▸ Task material
· · · ·

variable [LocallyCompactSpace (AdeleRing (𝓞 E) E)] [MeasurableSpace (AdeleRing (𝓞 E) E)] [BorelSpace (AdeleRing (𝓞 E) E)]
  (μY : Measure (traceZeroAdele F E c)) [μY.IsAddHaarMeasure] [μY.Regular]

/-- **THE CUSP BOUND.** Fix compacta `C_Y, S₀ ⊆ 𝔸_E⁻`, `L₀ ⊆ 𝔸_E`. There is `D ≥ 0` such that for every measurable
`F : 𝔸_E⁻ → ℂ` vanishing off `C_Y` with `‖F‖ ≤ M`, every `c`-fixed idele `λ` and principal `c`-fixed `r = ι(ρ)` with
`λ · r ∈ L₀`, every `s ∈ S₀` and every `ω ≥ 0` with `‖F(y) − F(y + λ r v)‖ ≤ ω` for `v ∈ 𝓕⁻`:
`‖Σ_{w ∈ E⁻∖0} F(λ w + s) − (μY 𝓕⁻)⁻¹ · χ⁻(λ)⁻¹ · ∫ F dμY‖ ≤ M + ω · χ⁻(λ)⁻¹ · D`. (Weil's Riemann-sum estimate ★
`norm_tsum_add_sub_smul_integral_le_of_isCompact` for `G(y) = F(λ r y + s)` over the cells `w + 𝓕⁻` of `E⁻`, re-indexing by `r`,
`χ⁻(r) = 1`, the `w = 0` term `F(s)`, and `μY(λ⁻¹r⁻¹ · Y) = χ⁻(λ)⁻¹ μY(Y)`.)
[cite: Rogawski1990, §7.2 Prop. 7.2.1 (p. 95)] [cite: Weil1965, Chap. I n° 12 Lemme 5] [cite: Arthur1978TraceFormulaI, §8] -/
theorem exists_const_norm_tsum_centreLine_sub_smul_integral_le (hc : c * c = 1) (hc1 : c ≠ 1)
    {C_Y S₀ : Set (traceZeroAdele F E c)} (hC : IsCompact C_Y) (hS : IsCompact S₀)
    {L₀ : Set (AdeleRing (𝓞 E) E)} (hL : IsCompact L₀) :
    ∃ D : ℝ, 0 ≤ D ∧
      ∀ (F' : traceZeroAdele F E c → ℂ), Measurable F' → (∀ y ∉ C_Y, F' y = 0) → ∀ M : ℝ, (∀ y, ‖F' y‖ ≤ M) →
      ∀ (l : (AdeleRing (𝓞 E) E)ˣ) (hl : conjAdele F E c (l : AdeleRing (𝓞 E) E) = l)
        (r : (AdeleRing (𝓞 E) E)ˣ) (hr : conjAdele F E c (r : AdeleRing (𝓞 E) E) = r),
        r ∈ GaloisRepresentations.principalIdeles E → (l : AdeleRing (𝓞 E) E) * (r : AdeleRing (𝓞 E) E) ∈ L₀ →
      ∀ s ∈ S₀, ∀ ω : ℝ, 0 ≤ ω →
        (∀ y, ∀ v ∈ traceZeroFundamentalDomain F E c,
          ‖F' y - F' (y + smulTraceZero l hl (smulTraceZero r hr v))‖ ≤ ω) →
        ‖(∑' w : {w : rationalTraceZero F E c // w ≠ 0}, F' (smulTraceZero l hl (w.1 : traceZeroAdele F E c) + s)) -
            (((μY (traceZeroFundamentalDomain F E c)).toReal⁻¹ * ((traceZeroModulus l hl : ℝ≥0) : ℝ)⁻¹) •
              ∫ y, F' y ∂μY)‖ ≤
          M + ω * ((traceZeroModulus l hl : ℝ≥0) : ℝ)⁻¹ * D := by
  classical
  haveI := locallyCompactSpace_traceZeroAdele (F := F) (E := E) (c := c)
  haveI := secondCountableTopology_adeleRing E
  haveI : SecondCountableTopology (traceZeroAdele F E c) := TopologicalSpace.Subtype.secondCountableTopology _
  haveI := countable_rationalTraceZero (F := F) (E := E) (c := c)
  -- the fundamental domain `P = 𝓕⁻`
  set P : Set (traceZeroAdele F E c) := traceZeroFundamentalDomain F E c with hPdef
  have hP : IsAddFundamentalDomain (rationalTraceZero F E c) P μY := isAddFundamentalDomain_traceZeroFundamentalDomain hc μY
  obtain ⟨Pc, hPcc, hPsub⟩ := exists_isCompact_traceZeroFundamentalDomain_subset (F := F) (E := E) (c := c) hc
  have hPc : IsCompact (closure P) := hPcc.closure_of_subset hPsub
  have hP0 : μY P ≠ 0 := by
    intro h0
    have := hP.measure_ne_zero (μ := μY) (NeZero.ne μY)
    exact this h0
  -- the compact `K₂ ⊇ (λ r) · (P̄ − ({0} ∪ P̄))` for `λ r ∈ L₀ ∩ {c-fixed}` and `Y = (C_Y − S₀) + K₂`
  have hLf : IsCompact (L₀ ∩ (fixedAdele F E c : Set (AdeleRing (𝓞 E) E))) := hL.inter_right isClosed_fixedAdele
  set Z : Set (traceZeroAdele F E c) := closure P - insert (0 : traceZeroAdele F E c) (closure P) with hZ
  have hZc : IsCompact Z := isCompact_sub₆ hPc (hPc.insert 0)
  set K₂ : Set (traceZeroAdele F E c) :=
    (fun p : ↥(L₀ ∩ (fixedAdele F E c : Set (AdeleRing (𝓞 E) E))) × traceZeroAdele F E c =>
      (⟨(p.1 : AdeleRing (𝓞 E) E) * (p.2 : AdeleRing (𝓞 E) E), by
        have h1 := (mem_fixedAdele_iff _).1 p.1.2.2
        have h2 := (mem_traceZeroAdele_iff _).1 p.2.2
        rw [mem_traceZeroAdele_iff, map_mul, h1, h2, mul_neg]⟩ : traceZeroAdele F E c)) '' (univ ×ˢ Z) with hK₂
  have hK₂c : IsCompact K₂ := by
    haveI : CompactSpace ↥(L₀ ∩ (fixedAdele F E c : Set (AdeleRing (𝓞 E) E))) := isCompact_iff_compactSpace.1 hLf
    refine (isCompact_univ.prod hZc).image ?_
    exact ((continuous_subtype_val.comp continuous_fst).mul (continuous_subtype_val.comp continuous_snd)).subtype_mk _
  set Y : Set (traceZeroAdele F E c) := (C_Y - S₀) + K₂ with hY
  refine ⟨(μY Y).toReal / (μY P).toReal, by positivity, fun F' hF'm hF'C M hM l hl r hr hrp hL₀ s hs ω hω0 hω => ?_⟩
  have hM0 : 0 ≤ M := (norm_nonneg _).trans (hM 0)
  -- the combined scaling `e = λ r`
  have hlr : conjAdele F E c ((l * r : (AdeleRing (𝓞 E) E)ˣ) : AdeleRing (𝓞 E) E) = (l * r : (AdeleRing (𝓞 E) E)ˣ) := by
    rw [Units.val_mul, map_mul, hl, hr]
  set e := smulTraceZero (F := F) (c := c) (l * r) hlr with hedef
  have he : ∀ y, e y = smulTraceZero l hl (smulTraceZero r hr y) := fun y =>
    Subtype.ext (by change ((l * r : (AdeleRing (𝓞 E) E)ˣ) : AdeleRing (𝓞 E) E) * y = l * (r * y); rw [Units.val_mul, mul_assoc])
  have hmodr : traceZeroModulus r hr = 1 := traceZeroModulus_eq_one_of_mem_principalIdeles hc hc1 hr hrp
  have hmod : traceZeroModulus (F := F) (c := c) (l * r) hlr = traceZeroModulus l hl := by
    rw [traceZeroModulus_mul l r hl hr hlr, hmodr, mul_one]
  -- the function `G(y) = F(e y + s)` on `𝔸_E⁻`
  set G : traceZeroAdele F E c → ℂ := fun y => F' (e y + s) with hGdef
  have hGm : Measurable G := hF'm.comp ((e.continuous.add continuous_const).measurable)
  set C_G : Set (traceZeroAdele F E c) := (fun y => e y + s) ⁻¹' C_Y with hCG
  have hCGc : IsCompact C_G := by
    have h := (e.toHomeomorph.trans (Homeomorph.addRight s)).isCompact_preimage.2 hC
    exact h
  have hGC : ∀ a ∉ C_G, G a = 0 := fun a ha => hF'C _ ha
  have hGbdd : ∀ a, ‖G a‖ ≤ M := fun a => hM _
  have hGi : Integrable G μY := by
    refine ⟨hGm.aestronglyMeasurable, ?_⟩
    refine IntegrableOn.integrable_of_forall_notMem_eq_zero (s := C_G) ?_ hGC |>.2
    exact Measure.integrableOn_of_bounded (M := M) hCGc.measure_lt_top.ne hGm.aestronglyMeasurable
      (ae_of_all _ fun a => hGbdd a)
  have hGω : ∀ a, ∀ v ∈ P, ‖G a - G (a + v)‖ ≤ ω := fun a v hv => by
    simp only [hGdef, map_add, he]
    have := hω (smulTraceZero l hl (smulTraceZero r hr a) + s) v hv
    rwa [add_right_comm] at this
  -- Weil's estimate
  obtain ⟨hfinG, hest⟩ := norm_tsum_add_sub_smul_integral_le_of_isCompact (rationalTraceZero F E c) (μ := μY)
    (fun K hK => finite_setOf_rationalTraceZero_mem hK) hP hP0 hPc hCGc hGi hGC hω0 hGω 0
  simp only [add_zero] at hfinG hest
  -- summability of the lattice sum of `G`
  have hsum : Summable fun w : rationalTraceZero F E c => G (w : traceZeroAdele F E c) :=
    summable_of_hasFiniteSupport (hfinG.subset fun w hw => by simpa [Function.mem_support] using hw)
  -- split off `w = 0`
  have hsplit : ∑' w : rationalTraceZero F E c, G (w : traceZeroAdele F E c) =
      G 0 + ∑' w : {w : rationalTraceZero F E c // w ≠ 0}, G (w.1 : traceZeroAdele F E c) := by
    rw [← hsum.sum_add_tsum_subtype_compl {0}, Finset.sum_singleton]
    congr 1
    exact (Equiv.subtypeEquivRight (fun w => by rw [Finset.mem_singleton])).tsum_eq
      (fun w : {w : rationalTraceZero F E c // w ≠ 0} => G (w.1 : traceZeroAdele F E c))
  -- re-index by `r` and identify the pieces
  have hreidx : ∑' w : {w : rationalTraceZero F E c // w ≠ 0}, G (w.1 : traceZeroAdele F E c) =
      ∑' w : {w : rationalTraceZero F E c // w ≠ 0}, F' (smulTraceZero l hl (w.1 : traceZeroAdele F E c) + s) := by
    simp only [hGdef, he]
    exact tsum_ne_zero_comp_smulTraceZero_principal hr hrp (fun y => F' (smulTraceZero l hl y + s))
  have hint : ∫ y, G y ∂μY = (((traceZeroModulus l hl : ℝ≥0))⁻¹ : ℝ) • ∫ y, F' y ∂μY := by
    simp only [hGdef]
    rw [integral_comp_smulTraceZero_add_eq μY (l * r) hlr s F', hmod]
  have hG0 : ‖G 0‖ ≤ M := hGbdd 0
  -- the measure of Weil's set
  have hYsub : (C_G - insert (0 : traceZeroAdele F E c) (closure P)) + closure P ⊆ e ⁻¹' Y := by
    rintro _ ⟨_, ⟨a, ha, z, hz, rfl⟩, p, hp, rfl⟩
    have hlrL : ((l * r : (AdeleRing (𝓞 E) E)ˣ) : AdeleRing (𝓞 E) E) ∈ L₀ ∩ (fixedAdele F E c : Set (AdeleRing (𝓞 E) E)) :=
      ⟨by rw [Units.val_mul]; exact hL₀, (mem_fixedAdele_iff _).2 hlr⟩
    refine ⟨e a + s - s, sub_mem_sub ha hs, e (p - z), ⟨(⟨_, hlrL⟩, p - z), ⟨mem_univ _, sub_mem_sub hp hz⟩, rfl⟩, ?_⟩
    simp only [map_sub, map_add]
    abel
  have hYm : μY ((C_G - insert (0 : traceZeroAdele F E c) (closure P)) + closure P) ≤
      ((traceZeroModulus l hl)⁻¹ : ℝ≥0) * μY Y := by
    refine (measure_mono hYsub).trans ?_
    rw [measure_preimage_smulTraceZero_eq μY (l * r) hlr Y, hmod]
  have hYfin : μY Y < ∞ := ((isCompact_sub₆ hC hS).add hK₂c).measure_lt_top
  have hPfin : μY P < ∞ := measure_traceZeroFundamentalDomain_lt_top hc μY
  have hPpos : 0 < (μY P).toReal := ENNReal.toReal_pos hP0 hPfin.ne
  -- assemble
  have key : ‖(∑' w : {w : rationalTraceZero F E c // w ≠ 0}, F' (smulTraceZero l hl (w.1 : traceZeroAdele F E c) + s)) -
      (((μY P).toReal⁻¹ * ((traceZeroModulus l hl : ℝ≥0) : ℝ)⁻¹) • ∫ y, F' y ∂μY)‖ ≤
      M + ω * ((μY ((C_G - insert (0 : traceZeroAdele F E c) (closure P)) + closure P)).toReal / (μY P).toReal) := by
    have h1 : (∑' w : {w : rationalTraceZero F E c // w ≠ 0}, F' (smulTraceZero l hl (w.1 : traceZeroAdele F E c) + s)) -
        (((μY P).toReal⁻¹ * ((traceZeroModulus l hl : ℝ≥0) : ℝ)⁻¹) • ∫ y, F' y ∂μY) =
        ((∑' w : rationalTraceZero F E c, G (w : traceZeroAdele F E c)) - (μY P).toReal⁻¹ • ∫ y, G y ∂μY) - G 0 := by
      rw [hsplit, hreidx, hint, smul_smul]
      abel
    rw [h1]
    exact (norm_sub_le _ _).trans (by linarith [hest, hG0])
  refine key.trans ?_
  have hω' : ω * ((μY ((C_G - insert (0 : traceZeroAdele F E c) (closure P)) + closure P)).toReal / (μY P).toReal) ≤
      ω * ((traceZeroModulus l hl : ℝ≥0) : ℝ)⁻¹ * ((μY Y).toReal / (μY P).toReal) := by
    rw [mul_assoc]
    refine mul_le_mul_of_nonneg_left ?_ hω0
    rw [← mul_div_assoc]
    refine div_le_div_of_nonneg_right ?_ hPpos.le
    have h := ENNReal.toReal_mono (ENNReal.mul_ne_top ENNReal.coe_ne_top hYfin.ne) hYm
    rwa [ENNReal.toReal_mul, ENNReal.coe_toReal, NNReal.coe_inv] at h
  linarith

· · · ·

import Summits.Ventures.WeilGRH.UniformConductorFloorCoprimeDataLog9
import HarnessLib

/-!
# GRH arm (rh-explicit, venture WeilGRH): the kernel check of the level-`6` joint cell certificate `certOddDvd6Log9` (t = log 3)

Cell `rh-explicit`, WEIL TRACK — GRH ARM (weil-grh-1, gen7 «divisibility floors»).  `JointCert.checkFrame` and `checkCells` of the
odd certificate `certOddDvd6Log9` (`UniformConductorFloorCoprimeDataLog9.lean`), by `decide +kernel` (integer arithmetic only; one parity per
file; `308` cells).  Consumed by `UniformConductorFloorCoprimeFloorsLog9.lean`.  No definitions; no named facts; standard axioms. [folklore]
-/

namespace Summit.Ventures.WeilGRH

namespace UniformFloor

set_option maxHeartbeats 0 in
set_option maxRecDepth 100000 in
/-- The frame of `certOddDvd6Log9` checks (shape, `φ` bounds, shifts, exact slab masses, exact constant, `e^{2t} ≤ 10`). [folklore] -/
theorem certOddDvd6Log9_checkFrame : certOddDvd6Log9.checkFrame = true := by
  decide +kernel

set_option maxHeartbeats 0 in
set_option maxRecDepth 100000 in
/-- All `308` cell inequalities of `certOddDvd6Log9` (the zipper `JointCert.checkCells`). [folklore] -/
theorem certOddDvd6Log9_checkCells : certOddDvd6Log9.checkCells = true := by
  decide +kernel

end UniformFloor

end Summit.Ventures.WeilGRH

· · · ·

▸ Required work
What lines in the listing contain "hreidx"? Copy them all.

▸ Written solution
  have hreidx : ∑' w : {w : rationalTraceZero F E c // w ≠ 0}, G (w.1 : traceZeroAdele F E c) =
      rw [hsplit, hreidx, hint, smul_smul]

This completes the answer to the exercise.